■ What is being asked ■
Check each line of the records below for the word "refine" and copy those where it appears.

■ Information provided ■
import Summits.FinalStateConjecture.FinalStateConjecture.Theorems.EIHFluxBalanceInertialRecessionStubHigherOrderSliceJets
import Summits.FinalStateConjecture.FinalStateConjecture.Theorems.EIHFluxBalanceInertialRecessionAnsatzSmooth

/-!
# Route EIHFluxBalance — `InertialRecession` (E′), line `SketchCleanExcision`, skeleton r13,
# stub `stub_higherOrderSlaving` (EF): the modulated ansatz as a two-variable field

Helper file for the crux `stmt-FinalStateConjecture-17403`
(`Summit.FinalStateConjecture.FinalStateConjecture.Theses.EIHFluxBalance.InertialRecession`, E′),
registered stub `stub_higherOrderSlaving` (orders two and three of frozen-vacuum slaving).

The frozen ansatz of the crux, `g₀(z) = η + Σᵢ (boostedKerrBilin (Λᵢ(z⁰)) (z⁰, ξᵢ(z⁰)) Mᵢ aᵢ z − η)`, is
the graph restriction `z ↦ Φ(z⁰, z)` of the TWO-VARIABLE field
`Φ(s, z) = η + Σᵢ (boostedKerrBilin (Λᵢ s) (s, ξᵢ s) Mᵢ aᵢ z − η)` (moduli frozen at lab time `s`):

* `higherOrder_ansatz_eq_graph` — the identity `g₀ = Φ ∘ (dx⁰, id)` (definitional);
* `higherOrder_contDiffAt_summand_twoVar`, `higherOrder_contDiffOn_ansatzField` — `Φ` is `C^∞` on
  the open set where all painted radii are positive;
* `higherOrder_iteratedDeriv_fun_sum` — iterated `s`-derivatives of a finite sum of `Cⁿ` summands;

so that the `3`-jet of `g₀` at a slice point is given by `higherOrder_sliceJets`
(`…StubHigherOrderSliceJets`) in terms of the frozen field `Φ(t, ·)` and the variation fields
`∂ₛᵏΦ(t, ·)`, `k ≤ 3`, which are sums over the holes.

No definitions, no named facts, no `sorry`.
-/

set_option linter.dupNamespace false
set_option maxSynthPendingDepth 6
set_option synthInstance.maxHeartbeats 200000

noncomputable section

namespace Summit.FinalStateConjecture.FinalStateConjecture.Theorems.SublinearIsFree.Slaving

open scoped Topology ContDiff BigOperators
open Filter Set Function Literature.Geometry.Lorentzian
  Summit.FinalStateConjecture.FinalStateConjecture.Theorems

/-- **The frozen ansatz is the graph restriction of the two-variable field** (definitional).
[folklore] -/
theorem higherOrder_ansatz_eq_graph (N : ℕ) (M a : Fin N → ℝ) (Λ : Fin N → ℝ → lorentzGroup)
    (ξ : Fin N → ℝ → E3) :
    (fun z : E4 ↦ Minkowski.bilin + ∑ i, (boostedKerrBilin (Λ i (z 0)) (E4.ofTimeSpace (z 0) (ξ i (z 0)))
      (M i) (a i) z - Minkowski.bilin)) =
    fun z : E4 ↦ (fun q : ℝ × E4 ↦ Minkowski.bilin + ∑ i, (boostedKerrBilin (Λ i q.1)
      (E4.ofTimeSpace q.1 (ξ i q.1)) (M i) (a i) q.2 - Minkowski.bilin))
      ((EuclideanSpace.proj (0 : Fin 4) : E4 →L[ℝ] ℝ) z, z) := rfl

/-- **One modulated summand is smooth in (frozen time, point) where its painted radius is positive.**
[folklore] -/
theorem higherOrder_contDiffAt_summand_twoVar {Λ : ℝ → lorentzGroup} {ξ : ℝ → E3} (M a : ℝ)
    (hΛ : ContDiff ℝ ∞ (fun t ↦ ((Λ t : E4 ≃L[ℝ] E4) : E4 →L[ℝ] E4))) (hξ : ContDiff ℝ ∞ ξ)
    {q : ℝ × E4} (hq : 0 < Kerr.radius a (poincareInv (Λ q.1) (E4.ofTimeSpace q.1 (ξ q.1)) q.2)) :
    ContDiffAt ℝ ∞ (fun q : ℝ × E4 ↦ boostedKerrBilin (Λ q.1) (E4.ofTimeSpace q.1 (ξ q.1)) M a q.2) q := by
  have h1 : ContDiff ℝ ∞ (fun q : ℝ × E4 ↦ q.1) := contDiff_fst
  have hA : ContDiff ℝ ∞ (fun q : ℝ × E4 ↦ (((Λ q.1 : E4 ≃L[ℝ] E4).symm : E4 ≃L[ℝ] E4) : E4 →L[ℝ] E4)) :=
    (contDiff_lorentz_symm hΛ).comp h1
  have hc : ContDiff ℝ ∞ (fun q : ℝ × E4 ↦ E4.ofTimeSpace q.1 (ξ q.1)) := by
    have e : (fun q : ℝ × E4 ↦ E4.ofTimeSpace q.1 (ξ q.1)) =
        fun q ↦ q.1 • E4.basisVector 0 + E4.spaceEmbed (ξ q.1) := funext fun q ↦ E4.ofTimeSpace_eq_smul_add' _ _
    rw [e]; exact (h1.smul contDiff_const).add (E4.spaceEmbed.contDiff.comp (hξ.comp h1))
  have hP : ContDiff ℝ ∞ (fun q : ℝ × E4 ↦ poincareInv (Λ q.1) (E4.ofTimeSpace q.1 (ξ q.1)) q.2) := by
    show ContDiff ℝ ∞ (fun q : ℝ × E4 ↦ ((Λ q.1 : E4 ≃L[ℝ] E4).symm) (q.2 - E4.ofTimeSpace q.1 (ξ q.1)))
    exact hA.clm_apply (contDiff_snd.sub hc)
  have hK : ContDiffAt ℝ ∞ (fun q : ℝ × E4 ↦ Kerr.bilin M a
      (poincareInv (Λ q.1) (E4.ofTimeSpace q.1 (ξ q.1)) q.2)) q :=
    ContDiffAt.comp (f := fun q : ℝ × E4 ↦ poincareInv (Λ q.1) (E4.ofTimeSpace q.1 (ξ q.1)) q.2)
      q (Kerr.contDiffAt_bilin M a hq) hP.contDiffAt
  have hB := contDiffWithinAt_bilinearComp_self (s := Set.univ) hK.contDiffWithinAt
    hA.contDiffAt.contDiffWithinAt
  rw [contDiffWithinAt_univ] at hB
  refine hB.congr_of_eventuallyEq (Filter.Eventually.of_forall fun p ↦ ?_)
  show boostedKerrBilin (Λ p.1) (E4.ofTimeSpace p.1 (ξ p.1)) M a p.2 =
    (Kerr.bilin M a (poincareInv (Λ p.1) (E4.ofTimeSpace p.1 (ξ p.1)) p.2)).bilinearComp
      (((Λ p.1 : E4 ≃L[ℝ] E4).symm : E4 ≃L[ℝ] E4) : E4 →L[ℝ] E4)
      (((Λ p.1 : E4 ≃L[ℝ] E4).symm : E4 ≃L[ℝ] E4) : E4 →L[ℝ] E4)
  rw [bilinearComp_self_eq_comp]
  rfl

/-- **The two-variable ansatz field is smooth on the open set where all painted radii are positive.**
[folklore] -/
theorem higherOrder_contDiffOn_ansatzField (N : ℕ) (M a : Fin N → ℝ) (Λ : Fin N → ℝ → lorentzGroup)
    (ξ : Fin N → ℝ → E3)
    (hΛ : ∀ i, ContDiff ℝ ∞ (fun t ↦ ((Λ i t : E4 ≃L[ℝ] E4) : E4 →L[ℝ] E4))) (hξ : ∀ i, ContDiff ℝ ∞ (ξ i)) :
    IsOpen {q : ℝ × E4 | ∀ i, 0 < Kerr.radius (a i) (poincareInv (Λ i q.1) (E4.ofTimeSpace q.1 (ξ i q.1)) q.2)} ∧
    ContDiffOn ℝ ∞ (fun q : ℝ × E4 ↦ Minkowski.bilin + ∑ i, (boostedKerrBilin (Λ i q.1)
      (E4.ofTimeSpace q.1 (ξ i q.1)) (M i) (a i) q.2 - Minkowski.bilin))
      {q : ℝ × E4 | ∀ i, 0 < Kerr.radius (a i) (poincareInv (Λ i q.1) (E4.ofTimeSpace q.1 (ξ i q.1)) q.2)} := by
  have hcont : ∀ i, Continuous fun q : ℝ × E4 ↦
      Kerr.radius (a i) (poincareInv (Λ i q.1) (E4.ofTimeSpace q.1 (ξ i q.1)) q.2) := by
    intro i
    have h1 : ContDiff ℝ ∞ (fun q : ℝ × E4 ↦ q.1) := contDiff_fst
    have hA : ContDiff ℝ ∞ (fun q : ℝ × E4 ↦ (((Λ i q.1 : E4 ≃L[ℝ] E4).symm : E4 ≃L[ℝ] E4) : E4 →L[ℝ] E4)) :=
      (contDiff_lorentz_symm (hΛ i)).comp h1
    have hc : ContDiff ℝ ∞ (fun q : ℝ × E4 ↦ E4.ofTimeSpace q.1 (ξ i q.1)) := by
      have e : (fun q : ℝ × E4 ↦ E4.ofTimeSpace q.1 (ξ i q.1)) =
          fun q ↦ q.1 • E4.basisVector 0 + E4.spaceEmbed (ξ i q.1) := funext fun q ↦ E4.ofTimeSpace_eq_smul_add' _ _
      rw [e]; exact (h1.smul contDiff_const).add (E4.spaceEmbed.contDiff.comp ((hξ i).comp h1))
    have hP : ContDiff ℝ ∞ (fun q : ℝ × E4 ↦ poincareInv (Λ i q.1) (E4.ofTimeSpace q.1 (ξ i q.1)) q.2) := by
      show ContDiff ℝ ∞ (fun q : ℝ × E4 ↦ ((Λ i q.1 : E4 ≃L[ℝ] E4).symm) (q.2 - E4.ofTimeSpace q.1 (ξ i q.1)))
      exact hA.clm_apply (contDiff_snd.sub hc)
    have h := (Kerr.continuous_radius (a i)).comp hP.continuous
    exact h
  have hopen : IsOpen {q : ℝ × E4 | ∀ i, 0 < Kerr.radius (a i) (poincareInv (Λ i q.1) (E4.ofTimeSpace q.1 (ξ i q.1)) q.2)} := by
    rw [show {q : ℝ × E4 | ∀ i, 0 < Kerr.radius (a i) (poincareInv (Λ i q.1) (E4.ofTimeSpace q.1 (ξ i q.1)) q.2)} =
      ⋂ i, {q : ℝ × E4 | 0 < Kerr.radius (a i) (poincareInv (Λ i q.1) (E4.ofTimeSpace q.1 (ξ i q.1)) q.2)} by
      ext q; simp]
    exact isOpen_iInter_of_finite fun i ↦ isOpen_lt continuous_const (hcont i)
  refine ⟨hopen, fun q hq ↦ ?_⟩
  refine (contDiffAt_const.add (ContDiffAt.sum (s := Finset.univ) fun i _ ↦
    (higherOrder_contDiffAt_summand_twoVar (M i) (a i) (hΛ i) (hξ i) (hq i)).sub contDiffAt_const)).contDiffWithinAt

/-- **Iterated derivatives of a finite sum of `Cⁿ` functions of one variable.** [folklore] -/
theorem higherOrder_iteratedDeriv_fun_sum {F : Type*} [NormedAddCommGroup F] [NormedSpace ℝ F]
    {ι : Type*} {u : Finset ι} {f : ι → ℝ → F} {n : ℕ} {x : ℝ}
    (h : ∀ j ∈ u, ContDiffAt ℝ n (f j) x) :
    iteratedDeriv n (fun s ↦ ∑ j ∈ u, f j s) x = ∑ j ∈ u, iteratedDeriv n (f j) x := by
  rw [iteratedDeriv_eq_iteratedFDeriv, iteratedFDeriv_fun_sum_apply h, _root_.sum_apply]
  simp only [iteratedDeriv_eq_iteratedFDeriv]

/-- **Iterated `s`-derivatives of the two-variable ansatz field**: at a frozen time `t` and a point
`z` with all painted radii positive, for `m ≥ 1`,
`∂ₛᵐ Φ(·, z)(t) = Σᵢ ∂ₛᵐ [s ↦ boostedKerrBilin (Λᵢ s) (s, ξᵢ s) Mᵢ aᵢ z](t)`. [folklore] -/
theorem higherOrder_iteratedDeriv_ansatzField (N : ℕ) (M a : Fin N → ℝ) (Λ : Fin N → ℝ → lorentzGroup)
    (ξ : Fin N → ℝ → E3)
    (hΛ : ∀ i, ContDiff ℝ ∞ (fun t ↦ ((Λ i t : E4 ≃L[ℝ] E4) : E4 →L[ℝ] E4))) (hξ : ∀ i, ContDiff ℝ ∞ (ξ i))
    {t : ℝ} {z : E4} (hz : ∀ i, 0 < Kerr.radius (a i) (poincareInv (Λ i t) (E4.ofTimeSpace t (ξ i t)) z))
    {m : ℕ} (hm : 0 < m) :
    iteratedDeriv m (fun s ↦ (fun q : ℝ × E4 ↦ Minkowski.bilin + ∑ i, (boostedKerrBilin (Λ i q.1)
      (E4.ofTimeSpace q.1 (ξ i q.1)) (M i) (a i) q.2 - Minkowski.bilin)) (s, z)) t =
    ∑ i, iteratedDeriv m (fun s ↦ boostedKerrBilin (Λ i s) (E4.ofTimeSpace s (ξ i s)) (M i) (a i) z) t := by
  have hsm : ∀ i, ContDiffAt ℝ m (fun s ↦ boostedKerrBilin (Λ i s) (E4.ofTimeSpace s (ξ i s)) (M i) (a i) z) t :=
    fun i ↦ ((higherOrder_contDiffAt_summand_twoVar (M i) (a i) (hΛ i) (hξ i) (q := (t, z)) (hz i)).comp t
      (contDiff_prodMk_left z).contDiffAt).of_le (by exact_mod_cast le_top)
  show iteratedDeriv m (fun s ↦ Minkowski.bilin + ∑ i, (boostedKerrBilin (Λ i s)
      (E4.ofTimeSpace s (ξ i s)) (M i) (a i) z - Minkowski.bilin)) t = _
  rw [iteratedDeriv_const_add hm, higherOrder_iteratedDeriv_fun_sum fun i _ ↦ (hsm i).sub contDiffAt_const]
  refine Finset.sum_congr rfl fun i _ ↦ ?_
  rw [show (fun s ↦ boostedKerrBilin (Λ i s) (E4.ofTimeSpace s (ξ i s)) (M i) (a i) z - Minkowski.bilin) =
    fun s ↦ (-Minkowski.bilin) + boostedKerrBilin (Λ i s) (E4.ofTimeSpace s (ξ i s)) (M i) (a i) z by
    funext s; rw [sub_eq_add_neg, add_comm]]
  exact iteratedDeriv_const_add hm _

/-- **Registered one-line carrier form** (`higherOrder_ansatzField_EF`) of
`higherOrder_iteratedDeriv_ansatzField`. [folklore] -/
theorem higherOrder_ansatzField_EF : open Literature.Geometry.Lorentzian in ∀ (N : ℕ) (M a : Fin N → ℝ) (Λ : Fin N → ℝ → lorentzGroup) (ξ : Fin N → ℝ → E3), (∀ i, ContDiff ℝ ((⊤ : ℕ∞) : WithTop ℕ∞) (fun t ↦ ((Λ i t : E4 ≃L[ℝ] E4) : E4 →L[ℝ] E4))) → (∀ i, ContDiff ℝ ((⊤ : ℕ∞) : WithTop ℕ∞) (ξ i)) → ∀ {t : ℝ} {z : E4}, (∀ i, 0 < Kerr.radius (a i) (poincareInv (Λ i t) (E4.ofTimeSpace t (ξ i t)) z)) → ∀ {m : ℕ}, 0 < m → iteratedDeriv m (fun s ↦ (fun q : ℝ × E4 ↦ Minkowski.bilin + ∑ i, (boostedKerrBilin (Λ i q.1) (E4.ofTimeSpace q.1 (ξ i q.1)) (M i) (a i) q.2 - Minkowski.bilin)) (s, z)) t = ∑ i, iteratedDeriv m (fun s ↦ boostedKerrBilin (Λ i s) (E4.ofTimeSpace s (ξ i s)) (M i) (a i) z) t :=
  fun N M a Λ ξ hΛ hξ _ _ hz _ hm ↦ higherOrder_iteratedDeriv_ansatzField N M a Λ ξ hΛ hξ hz hm

end Summit.FinalStateConjecture.FinalStateConjecture.Theorems.SublinearIsFree.Slaving

end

■ Result of this task ■
  refine hB.congr_of_eventuallyEq (Filter.Eventually.of_forall fun p ↦ ?_)
  refine ⟨hopen, fun q hq ↦ ?_⟩
  refine (contDiffAt_const.add (ContDiffAt.sum (s := Finset.univ) fun i _ ↦
  refine Finset.sum_congr rfl fun i _ ↦ ?_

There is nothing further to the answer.